**What to work on:** Set down exactly the lines of the records from the top to the line containing "# the Step-I‴"; include both.

Stored data:
import Summits.CriticalPhenomena.PercolationContinuityZ3.Theorems.Transplant.SkelPhiStepINegOrient
import Summits.CriticalPhenomena.PercolationContinuityZ3.Theorems.Transplant.SkelFrmScaleSelect
import HarnessLib

/-!
# N2 (frames-only node `SamePDropOfSkeletonFrm₁`, OPEN) — (ζ″) params ledger, TYPED SHAPE (B′) of record ((R-14), p3-g14 2026-08-22T17:05:27Z):
# the Step-I‴ record AS THE PARAMS COLUMN READS IT — `Skelφ.StepI.DataNS V` = Step I″'s `DataN V` EXTENDED by the two scale SELECTORS of the cofinal colour

builds on p205010 (kernel theorem, internal audit signed; external expert review pending) — nothing in this file uses p205010; NOTHING is claimed about
the open node `SamePDropOfSkeletonFrm₁` (nor about `SamePDropOfSkeletonNeg₁`, closed in the tree).  DEFINITIONS ONLY (dictionary level, no skeleton, no measure).
Lane `prim-bschramm-*`, seat `prim-bschramm-stmt` (gen 19); helper file (`--supports stmt-CriticalPhenomena-4575 --as helper`); ledger HOME/prim-bschramm-stmt/FRM-PARAMS.md §9 (t7)/(R-14).

WHY.  Without a point symmetry, Martineau–Tassion's equilibrium certifies exits through ONE vertical and ONE slanted side per admissible pair `(M, n)` — a COLOUR; a
Kozma–Nitzan re-run consumes several pairs (short, kit, long, bridge, face-kit pairs) that must share one colour; hp-8's pigeonhole (`Skelφ.ScaleSel.exists_colourCofinal`,
`selM/selN`, SkelFrmScaleSelect) draws every pair through two selectors.  The design of record (R-14) carries the selectors AS FIELDS OF THE RECORD the params column reads,
so that the N1 column ports over `PlanarSkeletonFrm` with NO arity or argument-order change: each of the five pair constructors calls `(D.sM M₁, D.sN M₁ N)` JOINTLY —
zone size selected from its zone floor `M₁`, width selected from its width floor `N` with THE SAME first argument `M₁` (so the width is certified at the selected zone size,
`ScaleSel.col_selN/adm_selN`) — and the closure instantiates `D⁺ := { O‴.D with sM := selM h, sN := selN h, le_sM := le_selM h, le_sN := le_selN h }` ONCE ((R-5)).
* `Skelφ.StepI.DataNS V` (`extends DataN V`; fields `sM sN le_sM le_sN`), the coercion to `DataN`;
* `DataNS.orient` — the MERGED record `D.orient DT ori` KEEPS the selectors (`toDataN_orient`, `orient_sM/sN` by `rfl`), so the column's 127 `(D.orient DT ori)` sites port verbatim;
* `DataNS.ofSel` — the record built from a `DataN` and hp-8's selectors of a cofinal colour (the closure's one line), with its field lemmas.
[cite: MartineauTassion2017, §3.2 Lemma 3.2 (square-root trick, one side certified), Lemma 3.5] [cite: KozmaNitzan2024, §4 Theorem 6 (pp. 25–31): the order of constants]
-/

namespace Summit.CriticalPhenomena.PercolationContinuityZ3.Theorems.Transplant

namespace Skelφ.StepI

/-- **The Step-I‴ record as the N2 params column reads it** ((R-14), shape (B′)): Step I″'s `DataN` plus the zone-size selector `sM`, the width selector `sN`
(FIRST argument = the zone FLOOR handed to `sM`, second = the width floor; the value is a width admissible and of the common colour AT zone size `sM M₁` when the
closure instantiates `(sM, sN) := (ScaleSel.selM h, ScaleSel.selN h)`) and their floor facts. [this work] -/
structure DataNS (V : Type) extends DataN V where
  /-- zone-size selector: a zone size `≥ M₁` (in the cofinal colour's rows) -/
  sM : ℕ → ℕ
  /-- width selector: `sN M₁ N ≥ N`, a width at the zone size selected from the SAME floor `M₁` -/
  sN : ℕ → ℕ → ℕ
  /-- the selected zone size clears its floor -/
  le_sM : ∀ M₁, M₁ ≤ sM M₁
  /-- the selected width clears its floor -/
  le_sN : ∀ M₁ N, N ≤ sN M₁ N

/-- A `DataNS` is read as its underlying `DataN` wherever a Step-I″ record is expected. [folklore] -/
instance DataNS.instCoeDataN (V : Type) : Coe (DataNS V) (DataN V) := ⟨DataNS.toDataN⟩

variable {V : Type}

/-- **The merged record KEEPS the selectors**: `D⁺.orient DT ori` := Step I″'s merged record `D.orient DT ori` (shared fields from `D`, equilibrium data of the
orientation `ori` selects, `DataN.orient`) together with `D⁺`'s selector fields — so every params value `X … (D.orient DT ori) …` of the N1 column re-elaborates
verbatim over `DataNS`. [this work] -/
def DataNS.orient (D : DataNS V) (DT : DataN V) (ori : V → ℕ → ℕ → Bool) : DataNS V :=
  { D.toDataN.orient DT ori with sM := D.sM, sN := D.sN, le_sM := D.le_sM, le_sN := D.le_sN }

/-- The merged record's underlying `DataN` is Step I″'s merged record. [folklore] -/
@[simp] theorem DataNS.toDataN_orient (D : DataNS V) (DT : DataN V) (ori : V → ℕ → ℕ → Bool) :
    (D.orient DT ori).toDataN = D.toDataN.orient DT ori := rfl

/-- The merged record's zone selector is `D`'s. [folklore] -/
@[simp] theorem DataNS.orient_sM (D : DataNS V) (DT : DataN V) (ori : V → ℕ → ℕ → Bool) : (D.orient DT ori).sM = D.sM := rfl

/-- The merged record's width selector is `D`'s. [folklore] -/
@[simp] theorem DataNS.orient_sN (D : DataNS V) (DT : DataN V) (ori : V → ℕ → ℕ → Bool) : (D.orient DT ori).sN = D.sN := rfl

/-- The merged record's shared fields are `D`'s: `M₀`. [folklore] -/
@[simp] theorem DataNS.orient_M₀ (D : DataNS V) (DT : DataN V) (ori : V → ℕ → ℕ → Bool) : (D.orient DT ori).M₀ = D.M₀ := rfl

/-- The merged record's shared fields are `D`'s: `n₁`. [folklore] -/
@[simp] theorem DataNS.orient_n₁ (D : DataNS V) (DT : DataN V) (ori : V → ℕ → ℕ → Bool) : (D.orient DT ori).n₁ = D.n₁ := rfl

/-- The merged record's shared fields are `D`'s: `R`. [folklore] -/
@[simp] theorem DataNS.orient_R (D : DataNS V) (DT : DataN V) (ori : V → ℕ → ℕ → Bool) : (D.orient DT ori).R = D.R := rfl

/-- The merged record's shared fields are `D`'s: `k`. [folklore] -/
@[simp] theorem DataNS.orient_k (D : DataNS V) (DT : DataN V) (ori : V → ℕ → ℕ → Bool) : (D.orient DT ori).k = D.k := rfl

/-- The merged record's shared fields are `D`'s: `Λ`. [folklore] -/
@[simp] theorem DataNS.orient_Λ (D : DataNS V) (DT : DataN V) (ori : V → ℕ → ℕ → Bool) : (D.orient DT ori).Λ = D.Λ := rfl

/-- **The closure's record** `DataNS.ofSel D h := { D with sM := selM h, sN := selN h, … }` for a Step-I″ record `D` and a cofinal colour `h` of an admissibility/colour
pair `(adm, col)` (hp-8's `ScaleSel`; (R-5): chosen once). [this work] -/
noncomputable def DataNS.ofSel {C : Type*} {adm : ℕ → ℕ → Prop} {col : ℕ → ℕ → C} {c : C} (D : DataN V) (h : ScaleSel.ColourCofinal adm col c) : DataNS V :=
  { D with sM := ScaleSel.selM h, sN := ScaleSel.selN h, le_sM := ScaleSel.le_selM h, le_sN := ScaleSel.le_selN h }

/-- `(ofSel D h).toDataN = D`. [folklore] -/
@[simp] theorem DataNS.toDataN_ofSel {C : Type*} {adm : ℕ → ℕ → Prop} {col : ℕ → ℕ → C} {c : C} (D : DataN V) (h : ScaleSel.ColourCofinal adm col c) :
    (DataNS.ofSel D h).toDataN = D := rfl

/-- `(ofSel D h).sM = selM h`. [folklore] -/
@[simp] theorem DataNS.ofSel_sM {C : Type*} {adm : ℕ → ℕ → Prop} {col : ℕ → ℕ → C} {c : C} (D : DataN V) (h : ScaleSel.ColourCofinal adm col c) :
    (DataNS.ofSel D h).sM = ScaleSel.selM h := rfl

/-- `(ofSel D h).sN = selN h`. [folklore] -/
@[simp] theorem DataNS.ofSel_sN {C : Type*} {adm : ℕ → ℕ → Prop} {col : ℕ → ℕ → C} {c : C} (D : DataN V) (h : ScaleSel.ColourCofinal adm col c) :
    (DataNS.ofSel D h).sN = ScaleSel.selN h := rfl

/-- **Every pair the column selects is admissible and of the common colour**: at any zone floor `M₁` and width floor `N`,
`adm (sM M₁) (sN M₁ N)` and `col (sM M₁) (sN M₁ N) = c` for the closure's record (read off `ScaleSel.adm_selN/col_selN`). [folklore] -/
theorem DataNS.ofSel_adm_col {C : Type*} {adm : ℕ → ℕ → Prop} {col : ℕ → ℕ → C} {c : C} (D : DataN V) (h : ScaleSel.ColourCofinal adm col c) (M₁ N : ℕ) :
    adm ((DataNS.ofSel D h).sM M₁) ((DataNS.ofSel D h).sN M₁ N) ∧ col ((DataNS.ofSel D h).sM M₁) ((DataNS.ofSel D h).sN M₁ N) = c :=
  ⟨ScaleSel.adm_selN h M₁ N, ScaleSel.col_selN h M₁ N⟩

end Skelφ.StepI

end Summit.CriticalPhenomena.PercolationContinuityZ3.Theorems.Transplant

**Expected output:**
import Summits.CriticalPhenomena.PercolationContinuityZ3.Theorems.Transplant.SkelPhiStepINegOrient
import Summits.CriticalPhenomena.PercolationContinuityZ3.Theorems.Transplant.SkelFrmScaleSelect
import HarnessLib

/-!
# N2 (frames-only node `SamePDropOfSkeletonFrm₁`, OPEN) — (ζ″) params ledger, TYPED SHAPE (B′) of record ((R-14), p3-g14 2026-08-22T17:05:27Z):
# the Step-I‴ record AS THE PARAMS COLUMN READS IT — `Skelφ.StepI.DataNS V` = Step I″'s `DataN V` EXTENDED by the two scale SELECTORS of the cofinal colour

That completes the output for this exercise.